The Challenger story offers a chilling scenario of a common phenomenon: that we often look at data that appears to encode the information we need while discarding data we assume wouldn't be relevant. Indeed, we must admit that few situations will ever be as dire as the Challenger scenario. Because so much was at stake, the Challenger scenario serves as an important story that has an immediate and obvious impact.

We don't want to speculate that if only they looked at the full dataset, they would have made the right decision. There is really no way to know this. Other factors were surely at play. Rather, we just want to point out that there are often stories to uncover when we further argue with the data.

And to that extent, the story the Challenger tells is clear. Most businesses don't argue with their data. Instead, they have a culture of acceptance. The effect of this is a slow burn where data projects continue to fail without important questions being asked during the project.

With that, we return to this chapter's goal of teaching you how to argue with the data and what questions to ask.

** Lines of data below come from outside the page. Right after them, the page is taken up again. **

/-
Copyright (c) 2026 the pub-hodgecm-mathlib formalisation cell (harness21).  Prover seat hodgecm-mathlib-K2Liu-p12 (g6), Track B «K2-LIT»,
#184♮ = hLiu418 = `stmt-HodgeConjecture-24832`; #42S block D, row D-2, (σ-A) mini-road ((σ-A) road desk K2Liu-p25 (g3) WORD #25∕#26: brick (an-3c-charts)),
FILE 1∕2 «QUADRATIC-COORDINATE MULTIPLICATION: ANISOTROPY OF THE NORM FORM AT A NON-SPLIT PLACE».  THEOREMS ONLY (no `def`, no `instance`, no `notation`, no named-fact hypothesis, no `sorry`).
-/
import Literature.NumberTheory.LocalFields.CompleteValuedSquareRootNearOne   -- ★ `isSquare_of_valued_sub_one_lt_four_adicCompletion` (Hensel: squares near `1`)
import Literature.NumberTheory.Automorphic.AddCharConductorExponent          -- ★ `primePowBall` kit at `K_v`: `normAbs_le_normAbs_iff_valued`, `exists_normAbs_eq_inv_zpow`
import Mathlib.LinearAlgebra.Matrix.Determinant.Basic
import HarnessLib

/-!
# Crux `HLiu418`, socket #42S block D (row D-2, (σ-A) mini-road), brick (an-3c-charts) FILE 1∕2 `K2LiuQuadraticCoordinateMultiplication`:
# THE NORM FORM `a² − d·b²` OF A NON-SPLIT PLACE IS ANISOTROPIC WITH AN EXPLICIT CONSTANT: `|4|·max(|a|², |d|·|b|²) ≤ |a² − d·b²|`

Cell `hodgecm-mathlib`, crux item hLiu418 = `stmt-HodgeConjecture-24832`; squad K2 ∕ K2Liu, road `K2_Liu`, socket #42S, block D row D-2; (σ-A) mini-road brick
(an-3c-charts) (the concrete `E_w`-multiplication graph `ζ ↦ ζ·s`, its max-coordinate charts and adapted frames for (an-3c) `K2LiuStageFunctionalConeWord`
(K2Liu-p08)).  Lane `--supports stmt-HodgeConjecture-24832 --as helper` (count-neutral helper; closes no socket by itself).

WHY.  The ζ-stage engine ★ p864380 (an-2) and the vertex Fubini 📤 (an-3b) `K2LiuConeVertexFubini` need, for the CONCRETE `Z_s : ζ ↦ ζ·s` (multiplication of the
`E_w`-coordinates of the cone variable `s` by `ζ ∈ E_w`, read in the quadratic coordinates `{1, δ}` of `E_w = L⁺_v(δ)`, `δ² = d`), two size letters:
(ii) the `2 × 2` minor of `Z_s` at an `E_w`-coordinate `s_j = x + yδ` is `!![x, d·y; y, x]`, determinant `x² − d·y² = N(s_j)`, and `|N(s_j)|⁻¹ ≲ q^{2·level}`;
(iii) `ζ·s_j` small ⇒ `ζ` small by the level of `s_j` (the `hZ` letter of 📤 (an-3b) `fibreMass_box_le`).  Both are the ANISOTROPY of the norm form of the
quadratic extension `L_w ∕ L⁺_v` at a NON-SPLIT place (`d` not a square in `L⁺_v`), with an explicit constant: THIS FILE, at `K_v := v.adicCompletion K` for any
number field `K` and finite place `v` (the record: `K := L⁺`), in the tree's `normAbs`∕`primePowBall` currency.
* §1 `K_v` bookkeeping: `normAbs_natCast_le_one`, `normAbs_add_eq_of_lt` (`|y| < |x| ⇒ |x + y| = |x|`), `normAbs_lt_normAbs_iff_valued`.
* §2 **`four_mul_max_le_normAbs_sq_sub_mul_sq`** — for `d` NOT a square: `|4|·max(|a|², |d|·|b|²) ≤ |a² − d b²|` (if `|a²| ≠ |d b²|` the ultrametric equality gives
  `max` itself; if `|a²| = |d b²|` then `w := a²∕(d b²)` is a unit that is NOT a square, so `|w − 1| ≥ |4|` by ★ Hensel `isSquare_of_valued_sub_one_lt_four_adicCompletion`);
  and the trivial upper bound `normAbs_sq_sub_mul_sq_le_max`.
* §3 the multiplication word in quadratic coordinates: `(α + βδ)(x + yδ) = (αx + dβy) + (αy + βx)δ`, Brahmagupta `N(ζ·s) = N(ζ)·N(s)`, the minor
  `det !![x, d*y; y, x] = x² − d y²`.
* §4 BOX LETTERS (constants `c₄`, `c_d` with `|4| = q^{−c₄}`, `|d| = q^{−c_d}`, `c₀ := c₄ + |c_d|`): `mem_primePowBall_of_normSq_mem_left∕right` (`N(a + bδ) ∈ 𝔭^{2n + c₀} ⇒
  a, b ∈ 𝔭^n`), **`zpow_le_normAbs_normSq_of_le_max`** (`q^{−ℓ} ≤ max(|x|,|y|) ⇒ q^{−(2ℓ + c₀)} ≤ |x² − d y²|` — the MINOR BOUND (ii)), and
  **`mem_primePowBall_of_mul_mem`** (`αx + dβy, αy + βx ∈ 𝔭^K`, `q^{−ℓ} ≤ max(|x|,|y|)` ⇒ `α, β ∈ 𝔭^{K − ℓ − c₄ − 2|c_d|}` — the LOWER-BOUND LETTER (iii)).
FILE 2∕2 `K2LiuConeChartFrames` assembles these per max-coordinate chart into (an-3c)'s `(Zm, A, hA)` and (an-3b)'s `hZ`.
[cite: Serre1979, Ch. XIV §4] [cite: Omeara1963, §63B (63:1)–(63:3)] [cite: WeilBNT1967, Ch. II §2, Def. 2] [cite: KudlaRallis1994, §2 (2.10)–(2.12)]
HONEST LABEL.  Count-neutral helper; it retires nothing by itself: `HC_CM` is proved only modulo the 7 printed citations (2 remaining named inputs:
hLiu418 = `stmt-HodgeConjecture-24832`, h413 = `stmt-HodgeConjecture-24833`) until rung 0 closes.

## References
* [Serre1979] J.-P. Serre, *Local Fields* (1979), Ch. XIV §4 (squares close to `1`: `1 + 4𝔭 ⊆ (K_v^×)²`).
* [Omeara1963] O. T. O'Meara, *Introduction to Quadratic Forms* (1963), §63B (63:1)–(63:3) (the norm form of a quadratic extension is anisotropic; unit square classes).
* [WeilBNT1967] A. Weil, *Basic Number Theory* (1967), Ch. II §2, Def. 2 (the balls `𝔭^n` and levels).
* [KudlaRallis1994] S. Kudla, S. Rallis, *A regularized Siegel–Weil formula: the first term identity*, Ann. of Math. 140 (1994), §2 (2.10)–(2.12).
-/

set_option autoImplicit false
set_option linter.dupNamespace false -- the mandated namespace repeats `HodgeConjecture.HodgeConjecture`

noncomputable section

open scoped NNReal Matrix
open NumberField IsDedekindDomain
open Literature.NumberTheory.Automorphic
open Literature.NumberTheory.GaloisRepresentations Literature.NumberTheory.GaloisRepresentations.IsNonarchimedeanLocalField

namespace Summit.HodgeConjecture.HodgeConjecture.Cruxes.HLiu418.K2LiuQuadraticCoordinateMultiplication

variable (K : Type) [Field K] [NumberField K] (v : HeightOneSpectrum (𝓞 K))

/-! ## §1 `K_v` bookkeeping -/

/-- `‖n‖ ≤ 1` for a natural number `n` in `K_v` (ultrametric induction). [cite: WeilBNT1967, Ch. II §2, Def. 2] -/
theorem normAbs_natCast_le_one (n : ℕ) : normAbs (v.adicCompletion K) ((n : v.adicCompletion K)) ≤ 1 := by
  induction n with
  | zero => simp
  | succ k ih =>
    rw [Nat.cast_succ]
    refine (normAbs_add_le_max _ _).trans (max_le ih ?_)
    rw [map_one]

/-- `‖x‖ < ‖y‖ ↔ |x|_v < |y|_v` on `K_v`. [cite: WeilBNT1967, Ch. II §2, Def. 2] -/
theorem normAbs_lt_normAbs_iff_valued (x y : v.adicCompletion K) :
    normAbs (v.adicCompletion K) x < normAbs (v.adicCompletion K) y ↔ Valued.v x < Valued.v y := by
  rw [← not_le, ← not_le, normAbs_le_normAbs_iff_valued]

/-- the ultrametric EQUALITY: `‖y‖ < ‖x‖ ⇒ ‖x + y‖ = ‖x‖`. [cite: WeilBNT1967, Ch. II §2, Def. 2] -/
theorem normAbs_add_eq_of_lt {x y : v.adicCompletion K} (h : normAbs (v.adicCompletion K) y < normAbs (v.adicCompletion K) x) :
    normAbs (v.adicCompletion K) (x + y) = normAbs (v.adicCompletion K) x := by
  refine le_antisymm ((normAbs_add_le_max x y).trans (max_le le_rfl h.le)) ?_
  -- `‖x‖ = ‖(x + y) + (−y)‖ ≤ max ‖x + y‖ ‖y‖`, and `‖y‖ < ‖x‖`
  have h1 : normAbs (v.adicCompletion K) x ≤ max (normAbs (v.adicCompletion K) (x + y)) (normAbs (v.adicCompletion K) y) := by
    have h2 := normAbs_add_le_max (x + y) (-y)
    rwa [add_neg_cancel_right, normAbs_neg] at h2
  rcases le_max_iff.1 h1 with h3 | h3
  · exact h3
  · exact absurd h3 (not_le.2 h)

/-- `‖x − 1‖ = max ‖x‖ 1` when `‖x‖ ≠ 1`. [cite: WeilBNT1967, Ch. II §2, Def. 2] -/
theorem normAbs_sub_one_eq_max_of_ne {x : v.adicCompletion K} (h : normAbs (v.adicCompletion K) x ≠ 1) :
    normAbs (v.adicCompletion K) (x - 1) = max (normAbs (v.adicCompletion K) x) 1 := by
  rcases lt_or_gt_of_ne h with hlt | hgt
  · rw [max_eq_right hlt.le, sub_eq_add_neg, add_comm, normAbs_add_eq_of_lt K v (by rwa [normAbs_neg, map_one]), normAbs_neg, map_one]
  · rw [max_eq_left hgt.le, sub_eq_add_neg, normAbs_add_eq_of_lt K v (by rwa [normAbs_neg, map_one])]

/-! ## §2 Anisotropy of the norm form `a² − d·b²` for `d` not a square -/

/-- `d ≠ 0` if `d` is not a square. [cite: Omeara1963, §63B (63:1)] -/
theorem ne_zero_of_not_isSquare {d : v.adicCompletion K} (hd : ¬ IsSquare d) : d ≠ 0 := by
  rintro rfl
  exact hd IsSquare.zero

/-- **Hensel step**: a unit that is not a square is far from `1` — `‖w‖ = 1`, `¬ IsSquare w` ⇒ `‖4‖ ≤ ‖w − 1‖`
(★ `isSquare_of_valued_sub_one_lt_four_adicCompletion`). [cite: Serre1979, Ch. XIV §4] -/
theorem normAbs_four_le_normAbs_sub_one_of_not_isSquare {w : v.adicCompletion K} (hw : ¬ IsSquare w) :
    normAbs (v.adicCompletion K) (4 : v.adicCompletion K) ≤ normAbs (v.adicCompletion K) (w - 1) := by
  by_contra hlt
  rw [not_le, normAbs_lt_normAbs_iff_valued] at hlt
  exact hw (Literature.NumberTheory.LocalFields.isSquare_of_valued_sub_one_lt_four_adicCompletion K v w hlt)

/-- **ANISOTROPY OF THE NORM FORM AT A NON-SPLIT PLACE.**  If `d ∈ K_v` is NOT a square then for all `a b`:
`‖4‖ · max (‖a‖², ‖d‖·‖b‖²) ≤ ‖a² − d·b²‖` — the norm form of `K_v(√d) ∕ K_v` does not cancel beyond the factor `‖4‖` (`= 1` off the dyadic places).
Proof: `b = 0` is trivial; else `a² − d b² = d b² (w − 1)`, `w := a²∕(d b²)`; if `‖w‖ ≠ 1` the ultrametric equality gives `‖w − 1‖ = max(‖w‖, 1)`; if `‖w‖ = 1` then
`w` is not a square (else `d = (a∕(b r))²`), so `‖w − 1‖ ≥ ‖4‖` by Hensel. [cite: Omeara1963, §63B (63:1)–(63:3)] [cite: Serre1979, Ch. XIV §4] -/
theorem four_mul_max_le_normAbs_sq_sub_mul_sq {d : v.adicCompletion K} (hd : ¬ IsSquare d) (a b : v.adicCompletion K) :
    normAbs (v.adicCompletion K) (4 : v.adicCompletion K) *
        max (normAbs (v.adicCompletion K) a ^ 2) (normAbs (v.adicCompletion K) d * normAbs (v.adicCompletion K) b ^ 2) ≤
      normAbs (v.adicCompletion K) (a ^ 2 - d * b ^ 2) := by
  have h4 : normAbs (v.adicCompletion K) (4 : v.adicCompletion K) ≤ 1 := by
    have h := normAbs_natCast_le_one K v 4
    rwa [Nat.cast_ofNat] at h
  have hd0 : d ≠ 0 := ne_zero_of_not_isSquare K v hd
  by_cases hb : b = 0
  · subst hb
    simp only [map_zero, zero_pow two_ne_zero, mul_zero, sub_zero, map_pow]
    rw [max_eq_left zero_le]
    exact mul_le_of_le_one_left zero_le h4
  -- `b ≠ 0`: factor `a² − d b² = (d b²) (w − 1)`
  set w : v.adicCompletion K := a ^ 2 * (d * b ^ 2)⁻¹ with hw
  have hdb : d * b ^ 2 ≠ 0 := mul_ne_zero hd0 (pow_ne_zero 2 hb)
  have hfac : a ^ 2 - d * b ^ 2 = d * b ^ 2 * (w - 1) := by
    rw [hw]; field_simp
  have hwv : normAbs (v.adicCompletion K) w * (normAbs (v.adicCompletion K) d * normAbs (v.adicCompletion K) b ^ 2) =
      normAbs (v.adicCompletion K) a ^ 2 := by
    rw [← map_pow, ← map_pow, ← map_mul, ← map_mul, hw, inv_mul_cancel_right₀ hdb]
  rw [hfac, map_mul, map_mul, map_pow]
  by_cases h1 : normAbs (v.adicCompletion K) w = 1
  · -- `‖a²‖ = ‖d b²‖`, and `w` is a non-square unit: `‖w − 1‖ ≥ ‖4‖`
    have hmax : max (normAbs (v.adicCompletion K) a ^ 2) (normAbs (v.adicCompletion K) d * normAbs (v.adicCompletion K) b ^ 2) =
        normAbs (v.adicCompletion K) d * normAbs (v.adicCompletion K) b ^ 2 := by
      rw [← hwv, h1, one_mul, max_self]
    have hwsq : ¬ IsSquare w := by
      rintro ⟨r, hr⟩
      have hr0 : r ≠ 0 := by
        rintro rfl
        rw [mul_zero] at hr
        rw [hr, map_zero] at h1
        exact zero_ne_one h1
      apply hd
      refine ⟨a * (b * r)⁻¹, ?_⟩
      have h2 : a ^ 2 = d * b ^ 2 * (r * r) := by rw [← hr, hw]; field_simp
      have hbr : (b * r) ^ 2 ≠ 0 := pow_ne_zero 2 (mul_ne_zero hb hr0)
      rw [show a * (b * r)⁻¹ * (a * (b * r)⁻¹) = a ^ 2 * ((b * r) ^ 2)⁻¹ by ring, h2,
        show d * b ^ 2 * (r * r) * ((b * r) ^ 2)⁻¹ = d * ((b * r) ^ 2 * ((b * r) ^ 2)⁻¹) by ring,
        mul_inv_cancel₀ hbr, mul_one]
    rw [hmax, mul_comm (normAbs (v.adicCompletion K) (4 : v.adicCompletion K))]
    exact mul_le_mul_of_nonneg_left (normAbs_four_le_normAbs_sub_one_of_not_isSquare K v hwsq) zero_le
  · -- `‖w‖ ≠ 1`: `‖w − 1‖ = max ‖w‖ 1`, so `‖a² − d b²‖ = max(‖a‖², ‖d‖‖b‖²)`
    have hR : normAbs (v.adicCompletion K) d * normAbs (v.adicCompletion K) b ^ 2 * max (normAbs (v.adicCompletion K) w) 1 =
        max (normAbs (v.adicCompletion K) a ^ 2) (normAbs (v.adicCompletion K) d * normAbs (v.adicCompletion K) b ^ 2) := by
      rw [mul_comm, max_mul_of_nonneg _ _ zero_le, one_mul, hwv]
    rw [normAbs_sub_one_eq_max_of_ne K v h1, hR]
    exact mul_le_of_le_one_left zero_le h4

/-- the trivial upper bound `‖a² − d·b²‖ ≤ max (‖a‖², ‖d‖·‖b‖²)`. [cite: WeilBNT1967, Ch. II §2, Def. 2] -/
theorem normAbs_sq_sub_mul_sq_le_max (d a b : v.adicCompletion K) :
    normAbs (v.adicCompletion K) (a ^ 2 - d * b ^ 2) ≤
      max (normAbs (v.adicCompletion K) a ^ 2) (normAbs (v.adicCompletion K) d * normAbs (v.adicCompletion K) b ^ 2) := by
  have h := normAbs_add_le_max (a ^ 2) (-(d * b ^ 2))
  rwa [← sub_eq_add_neg, normAbs_neg, map_pow, map_mul, map_pow] at h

TELL ME THE DATA ORIGIN STORY

All data starts somewhere. We shouldn't take for granted its origins. So, we suggest you ask, “What is the origin of this data?”

We like this question because it's an open-ended and quick way for you to judge if the underlying raw data aligns to the question being asked of it, and it doesn't require mathematical or statistical knowledge to answer. More important, we believe the question itself creates a sense of openness and builds trust (or creates doubt) to the results that follow.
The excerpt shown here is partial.